Capital Markets and Portfolio Investment
Angola’s capital markets remain nascent. To respond to the need for increased sources of financing for the economy, in 2013, the Angolan government created the Capital Markets Commission (CMC). Angola’s banks are likely the most established businesses that could potentially list on an exchange. However, many Angolan banks have a high rate of non-performing loans, reported to be as high as 37 percent. Angola’s banks have struggled in recent years due to the country’s deteriorating economic environment and increasingly high rate of delinquent loans. The Governor of the BNA has stated that Angola’s banks must go through a consolidation phase and ordered an asset quality review of the banks in early 2019. So far, the BNA has revoked the licenses of three banks based on their failure to meet the mandatory new share-capital minimum requirement, will recapitalize the largest state-owned bank, and has ordered another bank’s shareholders to increase the bank’s operating capital or face potential revocation. The process may limit banks’ ability in the near-term to list on the country’s fledgling stock exchange.

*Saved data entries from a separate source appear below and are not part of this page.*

import Literature.MathematicalPhysics.KineticTheory.ReyBelletThomas2002InteractionCore
import Literature.MathematicalPhysics.KineticTheory.ReyBelletThomas2002PinningCore
import Literature.MathematicalPhysics.KineticTheory.ReyBelletThomas2002EnergyIdentity
import HarnessLib

/-!
# Rey-Bellet–Thomas 2002 with `k₁ < k₂`: the cell estimates in the original variables

Trunk T-KINETIC (Literature/MathematicalPhysics/KineticTheory). Inline step towards Theorem 3.10 / 2.1
of Rey-Bellet–Thomas, CMP **225** (2002), for the named fact `ReyBelletThomas2002_thm21` in the
regime `k₁ < k₂`, where the Liapunov bound is proved along the two-regime scheme of
Cuneo–Eckmann–Hairer–Rey-Bellet, EJP **23** (2018) §5 with a state-dependent cell length
(interaction cells of length `~ t_i = E^{1/k₂-1/2}`, pinning cells of length `~ t_p = E^{1/k₁-1/2}`).
The deterministic, pathwise inputs of the grid argument, in the ORIGINAL variables:

* `OscillatorChain.rb_energy_apriori₂`, `rb_energy_barrier₂`, `rb_cell_energy_le₂` — the energy
  a-priori bounds, the barrier estimate for `√(G∘y + c)` along a driven trajectory and **the cell
  energy bound** (`G ≤ 2E` on a cell of length `≤ 2Λ₀ t_k` for noise `≤ m₀ E^{1/k}`, any `k ≥ 2`),
  for potentials with TWO growth exponents `k₁, k₂ ≥ 1` (the tree's versions in
  `ReyBelletThomas2002Dissipation.lean` require `k₁ = k₂`; same proofs);
* `OscillatorChain.rb_cell_dissipation_ge_of_scaled` — **transport of a rescaled dissipation bound
  to the original variables** for an arbitrary scaling exponent `k` and a regime predicate
  preserved by the rescaling (rescale by (19), `isIntegralSolutionOn_rbScale₂`, scale the
  dissipation back by (24));
* `OscillatorChain.rb_cell_dissipation_ge_interaction` / `rb_cell_dissipation_ge_pinning` —
  **CEHR Prop. 5.3 on a cell, original variables**: for `E` large, `G(x) ≥ E/2`, a cell of length
  `≥ Λ₀ t_i` (resp. `≥ Λ₀ t_p`), a start in the interaction regime `H_pin ≤ H_int` (resp. pinning
  regime `H_int ≤ H_pin`), noise `≤ δ₀E^{1/k₂}` (resp. `≤ δ₀E^{1/k₁}`) and energy `≤ 4E` along the
  cell, `∫₀^τ(r_L² + r_R²) ≥ ε₁E^{3/k₂-1/2}` (resp. `≥ ε₁E^{3/k₁-1/2}`).

## References

* L. Rey-Bellet, L. E. Thomas, Comm. Math. Phys. **225** (2002) 305–329, §3.1 Thm 3.3, Cor 3.6,
  eq. (24); §3.2 Prop 3.7, Thm 3.10 (p. 24).
* N. Cuneo, J.-P. Eckmann, M. Hairer, L. Rey-Bellet, Electron. J. Probab. **23** (2018) no. 55,
  Prop. 5.3, §5.1–5.2.
-/

noncomputable section

open MeasureTheory Filter Topology Set intervalIntegral Metric
open scoped NNReal

namespace Literature.MathematicalPhysics.KineticTheory.HeatConduction

open Literature.Analysis.ODE Literature.MathematicalPhysics.KineticTheory

variable {N : ℕ}

section Cell

variable {P : OscillatorChain} {k₁ k₂ : ℝ} (hU : RBGrowth P.U k₁) (hV : RBGrowth P.V k₂)
  (hk₁ : 1 ≤ k₁) (hk₂ : 1 ≤ k₂) (hγ : 0 ≤ P.γ) (Λ : ℝ)
include hU hV hk₁ hk₂

namespace OscillatorChain

variable (N) in
/-- **A-priori bounds from the energy** (original variables, growth exponents `k₁, k₂ ≥ 1`): there is
`c ≥ 1` with `r_b² ≤ 2(G(y) + c)`, `p_i² ≤ 2(G(y) + c)` and `G(y) + c ≥ 1` (generalizes
`rb_energy_apriori`, which requires `k₁ = k₂`). [cite: ReyBelletThomas2002, §3.1] -/
theorem rb_energy_apriori₂ : ∃ c : ℝ, 1 ≤ c ∧ ∀ y : RBPhaseSpace N,
    1 ≤ P.rbEnergy N y + c ∧ y.2.1 ^ 2 ≤ 2 * (P.rbEnergy N y + c) ∧ y.2.2 ^ 2 ≤ 2 * (P.rbEnergy N y + c) ∧
      ∀ i, y.1.2 i ^ 2 ≤ 2 * (P.rbEnergy N y + c) := by
  have hk10 : 0 < k₁ := by linarith
  have hk20 : 0 < k₂ := by linarith
  obtain ⟨CU, hCU, hUge⟩ := hU.exists_rpow_sub_le hk10
  obtain ⟨CV, hCV, hVge⟩ := hV.exists_rpow_sub_le hk20
  have haU := hU.coeff_pos
  have haV := hV.coeff_pos
  have hUb : ∀ y, -CU ≤ P.U y := fun y => by
    have h1 := hUge y
    have : 0 ≤ hU.coeff / 2 * |y| ^ k₁ := by positivity
    linarith
  have hVb : ∀ y, -CV ≤ P.V y := fun y => by
    have h1 := hVge y
    have : 0 ≤ hV.coeff / 2 * |y| ^ k₂ := by positivity
    linarith
  refine ⟨N * CU + N ^ 2 * CV + CU + 1, by nlinarith [sq_nonneg (N : ℝ), (Nat.cast_nonneg N : (0:ℝ) ≤ N)],
    fun y => ?_⟩
  have hkin := P.kinetic_le_hamiltonian (by linarith : -CV ≤ 0) hUb hVb N y.1
  have hsum0 : 0 ≤ ∑ i, y.1.2 i ^ 2 / 2 := Finset.sum_nonneg fun i _ => by positivity
  have hG : P.rbEnergy N y = (y.2.1 ^ 2 + y.2.2 ^ 2) / 2 + P.hamiltonian N y.1 := rfl
  have hN0 : (0 : ℝ) ≤ N := Nat.cast_nonneg N
  refine ⟨?_, ?_, ?_, fun i => ?_⟩
  · nlinarith [sq_nonneg y.2.1, sq_nonneg y.2.2]
  · nlinarith [sq_nonneg y.2.2]
  · nlinarith [sq_nonneg y.2.1]
  · have h1 := P.sq_add_U_le_hamiltonian (by linarith : -CU ≤ 0) (by linarith : -CV ≤ 0) hUb hVb N y.1 i
    have h2 := hUb (y.1.1 i)
    nlinarith [sq_nonneg y.2.1, sq_nonneg y.2.2]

The Angolan government raised USD 3 billion in its third Eurobond issue in international markets with investor demand reportedly reaching USD 8.44 billion, exceeding the government’s expectations. For its second Eurobond issue in May 2018, Angola sold a USD 1.75bn, ten year bond at a coupon interest rate of 8.25 percent and a 30 year bond worth USD 1.25bn with a yield of 9.375 percent. According to Angola’s finance ministry, the second Eurobond issuance received more than 500 investor submissions totaling USD 9 billion, three times the final sale value. In November 2015, Angola raised a USD 1.5 billion, 10-year Eurobond with a 9.5 percent yield. Plans to return to the internal bond market in 2020 have been put on hold due to the ongoing coronavirus pandemic and the ensuing downturn in global oil prices.
The BNA has developed a market for short-term bonds, called Titulos do Banco Central, and long-term bonds, called Obrigaçoes do Tesouro. Most of these bonds are bought and held by local Angolan banks. The Obrigaçoes have maturities ranging from one to 7.5 years, whereas the Titulos have maturities of 91 to 182 days. For information on current rates, see: http://www.bna.ao/ .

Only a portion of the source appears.